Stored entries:
• • • • • • •
import Literature.AlgebraicGeometry.Hyperkaehler.K3HilbertTypeTranscendentalSignature
import Literature.AlgebraicGeometry.Motives.HodgeStructureK3TypeSignature
import HarnessLib

/-!
# The transcendental signature fact for `K3^[n]`-type varieties REDUCED to `h^{2,0}(T) = 1`
# (Huybrechts 1999 §1.9 / Beauville 1983 Thm. 5, Hodge-theoretic half) — PROVED

Family `hodge`, layer `Literature/AlgebraicGeometry/Hyperkaehler`. Theorems only (no definition, no named
fact, no instance). Companion of `Hyperkaehler/K3HilbertTypeTranscendentalSignature` (the named fact
`Huybrechts1999_k3HilbertType_transcendentalPart_signature`, W2-HK of the cell `hodge-nonav`): that file's
docstring records the discharge road «(1) `h^{2,0} = 1` for the transcendental part … (2) the linear algebra
"polarized weight-2 `ℚ`-Hodge structure with `h^{2,0} = 1` ⇒ `-Q` has an orthogonal `ℚ`-basis of signature
`(2, r - 2)`"». Step (2) is now a tree theorem
(`Motives.HodgeStructure.Polarization.exists_basis_neg_form_of_isOfK3Type`, file
`Motives/HodgeStructureK3TypeSignature`: Hodge–Riemann II on `T^{2,0} ⊕ T^{0,2}` and on `T^{1,1}`, a
dimension count, and van Geemen's §5.2 orthogonal family); this file performs the reduction on the cell's
carriers, so that (1) is the ONLY remaining input of the fact.

## What is proved

* `….piece_eq_bot_of_neg` — the Hodge pieces `T^{p,q}` of a presentation `(T, H, P, j)` of the
  transcendental part (`IsTranscendentalPartHK`) vanish for `p < 0` or `q < 0`: `j` is injective, `j_ℂ` maps
  `T^{p,q}` into `H²_B(X)^{p,q}` (`Hom.map_piece_le`), and the pieces of the Hodge structure of a Hodge
  model vanish there (`F^r H² = 0` for `r > 2`, `HodgeModel.ratF_eq_bot`).
* `….finite_of_isTranscendentalPartHK` — `dim_ℚ T < ∞` (`T ↪ H²(X(ℂ); ℚ)`, `X(ℂ)` a compact manifold).
* `….isOfK3Type_of_hodgeNumber_two_zero` — `h^{2,0}(T) = 1 ⇒ (T, H)` is of K3 type
  (`HodgeStructure.IsOfK3Type`).
* **`….of_hodgeNumber_two_zero_eq_one`** — the REDUCTION: if every presentation of the transcendental
  part of a smooth projective `K3^[n]`-type `X` (`n ≥ 2`) has `h^{2,0}(T) = 1`, then
  `Huybrechts1999_k3HilbertType_transcendentalPart_signature` holds.

## What is NOT here (the remaining, geometric, input — recorded)

`h^{2,0}(T) = 1` for every presentation: `H^{2,0}(X) = ℂσ` (`IsOfK3HilbertType` is deformation
equivalence to `S^[n]`; Hodge numbers of `S^[n]`, Göttsche; invariance under deformation) AND
`σ ∈ j(T) ⊗ ℂ`, i.e. `b(σ, NS(X)) = 0` — the type-compatibility of the Fujiki form (`b ∝ q_X`, Beauville
1983 Thm. 5, Huybrechts 1999 §1.9 "with respect to this quadratic form `H^{1,1}(X)` is orthogonal to
`H^{2,0}(X) ⊕ H^{0,2}(X)`"; the tree's `IsFujikiForm` pins `b` only through the Fujiki relation).

## References

* [Huybrechts1999] D. Huybrechts, Compact hyperkähler manifolds: basic results, Invent. Math. 135 (1999)
  63–113 (arXiv alg-geom/9705025), §1.9 (arXiv p0004 L110 – p0005 L38).
* [Beauville1983] A. Beauville, Variétés kählériennes dont la première classe de Chern est nulle,
  J. Differential Geom. 18 (1983), Thm. 5.
* [vanGeemen2000KugaSatakeHC] B. van Geemen, Kuga-Satake varieties and the Hodge conjecture (2000), §5.2
  (arXiv math/9903146 p. 8 L23–27).
* [VoisinHodgeI2002] C. Voisin, Hodge Theory and Complex Algebraic Geometry I, §7.1.1, §7.3.1.
* [Floccari2024] S. Floccari, §5.1 (the presentation language).

## Provenance

Cell `hodge-nonav` (summit `HodgeConjecture`, rung F-H1), memo ROUTE-P3v20-g29-ADD1 §H1 (W2-HK); seat
`littype-FH1-2` (literature-prover, generation 18).
-/

noncomputable section

open Literature.AlgebraicTopology.SingularHomology

namespace Literature.AlgebraicGeometry.Hyperkaehler

open HodgeTheory
open Motives (SchemeOver IsSmoothProjective HodgeStructure)

namespace Huybrechts1999_k3HilbertType_transcendentalPart_signature

section Reduction

variable {n : ℕ} {X : SchemeOver ℂ} {hX : IsSmoothProjective (2 * n) X}
  {M : HodgeModel (2 * n) X} {hM : M.IsHodgeSymmetric}
  {b : complexBetti X 2 →ₗ[ℂ] complexBetti X 2 →ₗ[ℂ] ℂ}
  {T : Type} [AddCommGroup T] [Module ℚ T] {H : HodgeStructure T 2} {P : H.Polarization}
  {j : H.Hom (bettiTwoHodgeStructureOfModel hX M hM)}

/-- **The Hodge pieces `T^{p,q}` of a presentation of the transcendental part vanish for `p < 0` or
`q < 0`**: `j` is an injective morphism of Hodge structures into `H²_B(X)` (so `j_ℂ` is injective and maps
`T^{p,q}` into `H²_B(X)^{p,q}`, `Hom.map_piece_le`), and the pieces of the Hodge structure of a Hodge model
vanish off `0 ≤ p, q` (`F^r H² = 0` for `r > 2`, `HodgeModel.ratF_eq_bot`).
[cite: VoisinHodgeI2002, §7.1.1 and §7.3.1 Def. 7.22] [cite: Floccari2024, §5.1] -/
theorem piece_eq_bot_of_neg (hT : IsTranscendentalPartHK hX M hM b H P j) {p q : ℤ}
    (hpq : p < 0 ∨ q < 0) : H.piece p q = ⊥ := by
  have hinj : Function.Injective (j.toLinearMap.baseChange ℂ) := by
    rw [LinearMap.baseChange_eq_ltensor]
    exact Module.Flat.lTensor_preserves_injective_linearMap _ hT.1
  -- the target piece vanishes
  have htarget : ∀ y, y ∈ (bettiTwoHodgeStructureOfModel hX M hM).piece p q → y = 0 := by
    intro y hy
    have hy' : y ∈ (M.hodgeStructure hX hM (2 * 1)).piece p q := by
      simpa only [HodgeStructure.cast_piece] using hy
    by_cases hPQ : p + q = ((2 * 1 : ℕ) : ℤ)
    · rw [HodgeStructure.mem_piece_iff _ hPQ, HodgeModel.hodgeStructure_F,
        HodgeModel.hodgeStructure_F] at hy'
      rcases hpq with hP | hQ
      · rw [M.ratF_eq_bot hX (2 * 1) (show ((2 * 1 : ℕ) : ℤ) < q by omega), Submodule.mem_bot] at hy'
        have h2 := congrArg HodgeStructure.conj hy'.2
        rwa [HodgeStructure.conj_conj, map_zero] at h2
      · rw [M.ratF_eq_bot hX (2 * 1) (show ((2 * 1 : ℕ) : ℤ) < p by omega), Submodule.mem_bot] at hy'
        exact hy'.1
    · rw [HodgeStructure.piece_eq_bot_of_add_ne _ hPQ, Submodule.mem_bot] at hy'
      exact hy'
  rw [Submodule.eq_bot_iff]
  intro x hx
  have h := htarget _ (j.map_piece_le p q ⟨x, hx, rfl⟩)
  exact hinj (by rw [h, map_zero])

/-- **The carrier `T` of a presentation of the transcendental part is finite-dimensional**: `j` embeds it
into `H²(X(ℂ); ℚ)`, finite-dimensional for the compact manifold `X(ℂ)`.
[cite: Floccari2024, §5.1] [cite: VoisinHodgeI2002, §7.1.1] -/
theorem finite_of_isTranscendentalPartHK (hT : IsTranscendentalPartHK hX M hM b H P j) :
    Module.Finite ℚ T := by
  letI := hX.chartedSpace
  haveI := Motives.ComplexPoints.compactSpace_of_isSmoothProjective hX
  haveI := Motives.ComplexPoints.t2Space_of_isSmoothProjective hX
  haveI : Module.Finite ℚ (Motives.bettiCohomology X (2 * 1)) :=
    finite_singularCohomology_of_compact_chartedSpace ℚ ℚ (d := 2 * (2 * n)) (2 * 1)
  exact Module.Finite.of_injective j.toLinearMap hT.1

/-- **`h^{2,0}(T) = 1` makes a presentation of the transcendental part a Hodge structure of K3 type**
(`HodgeStructure.IsOfK3Type`: `h^{2,0} = 1` and `T^{p,q} = 0` for `|p - q| > 2`; the latter holds for
every presentation, `piece_eq_bot_of_neg`). [cite: Huybrechts2016K3, Def. 3.2.3] [cite: Floccari2024, §5.1] -/
theorem isOfK3Type_of_hodgeNumber_two_zero (hT : IsTranscendentalPartHK hX M hM b H P j)
    (h20 : H.hodgeNumber 2 0 = 1) : H.IsOfK3Type := by
  refine ⟨h20, fun p q hpq => ?_⟩
  by_cases hsum : p + q = 2
  · refine piece_eq_bot_of_neg hT ?_
    rcases lt_abs.1 hpq with h | h
    · right; omega
    · left; omega
  · exact HodgeStructure.piece_eq_bot_of_add_ne _ hsum

end Reduction

/-- **REDUCTION of the named fact to its geometric kernel `h^{2,0}(T(X)) = 1`.** If every presentation
`(T, H, P, j)` of the transcendental part of a smooth projective `K3^[n]`-type `X` (`n ≥ 2`, any Fujiki form
`b`, any Hodge-symmetric model) has `h^{2,0}(T) = 1` — Huybrechts 1999 §1.9: `H^{2,0}(X) = ℂσ` lies in
`T(X) ⊗ ℂ` because `q_X(σ, H^{1,1}) = 0` — then `Huybrechts1999_k3HilbertType_transcendentalPart_signature`
holds: `(T, H)` is then of K3 type (`isOfK3Type_of_hodgeNumber_two_zero`), `T` is finite-dimensional
(`finite_of_isTranscendentalPartHK`), and the signature theorem for polarizations of K3 type
(`Motives.HodgeStructure.Polarization.exists_basis_neg_form_of_isOfK3Type`: Hodge–Riemann II on
`T^{2,0} ⊕ T^{0,2}` and `T^{1,1}`, van Geemen 2000 §5.2) produces the orthogonal `ℚ`-basis with weights
`w₀, w₁ > 0 > w₂, …`. The hypothesis is the only input of the fact not proved in the tree.
[cite: Huybrechts1999, §1.9 (arXiv p0004 L110 – p0005 L38)] [cite: vanGeemen2000KugaSatakeHC, §5.2 (arXiv p. 8 L23–27)] -/
theorem of_hodgeNumber_two_zero_eq_one
    (h20 : ∀ (n : ℕ), 2 ≤ n → ∀ ⦃X : SchemeOver ℂ⦄ (hX : IsSmoothProjective (2 * n) X), IsOfK3HilbertType n X →
      ∀ (b : complexBetti X 2 →ₗ[ℂ] complexBetti X 2 →ₗ[ℂ] ℂ), IsFujikiForm n X b →
      ∀ (M : HodgeModel (2 * n) X) (hM : M.IsHodgeSymmetric)
        (T : Type) [AddCommGroup T] [Module ℚ T] (H : HodgeStructure T 2) (P : H.Polarization)
        (j : H.Hom (bettiTwoHodgeStructureOfModel hX M hM)),
        IsTranscendentalPartHK hX M hM b H P j → H.hodgeNumber 2 0 = 1) :
    Huybrechts1999_k3HilbertType_transcendentalPart_signature := by
  intro n hn X hX hK b hb M hM T _ _ H P j hT
  haveI : Module.Finite ℚ T := finite_of_isTranscendentalPartHK hT
  have hK3 : H.IsOfK3Type :=
    isOfK3Type_of_hodgeNumber_two_zero hT (h20 n hn hX hK b hb M hM T H P j hT)
  exact P.exists_basis_neg_form_of_isOfK3Type H hK3

end Huybrechts1999_k3HilbertType_transcendentalPart_signature

end Literature.AlgebraicGeometry.Hyperkaehler

end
• • • • • • •
#### Task instructions:
Among the entries above, locate the lines containing "have htarget : ∀" and "rcases hpq with hP | hQ", and transcribe exactly those two lines and all lines between.

#### Answer for the task:
  have htarget : ∀ y, y ∈ (bettiTwoHodgeStructureOfModel hX M hM).piece p q → y = 0 := by
    intro y hy
    have hy' : y ∈ (M.hodgeStructure hX hM (2 * 1)).piece p q := by
      simpa only [HodgeStructure.cast_piece] using hy
    by_cases hPQ : p + q = ((2 * 1 : ℕ) : ℤ)
    · rw [HodgeStructure.mem_piece_iff _ hPQ, HodgeModel.hodgeStructure_F,
        HodgeModel.hodgeStructure_F] at hy'
      rcases hpq with hP | hQ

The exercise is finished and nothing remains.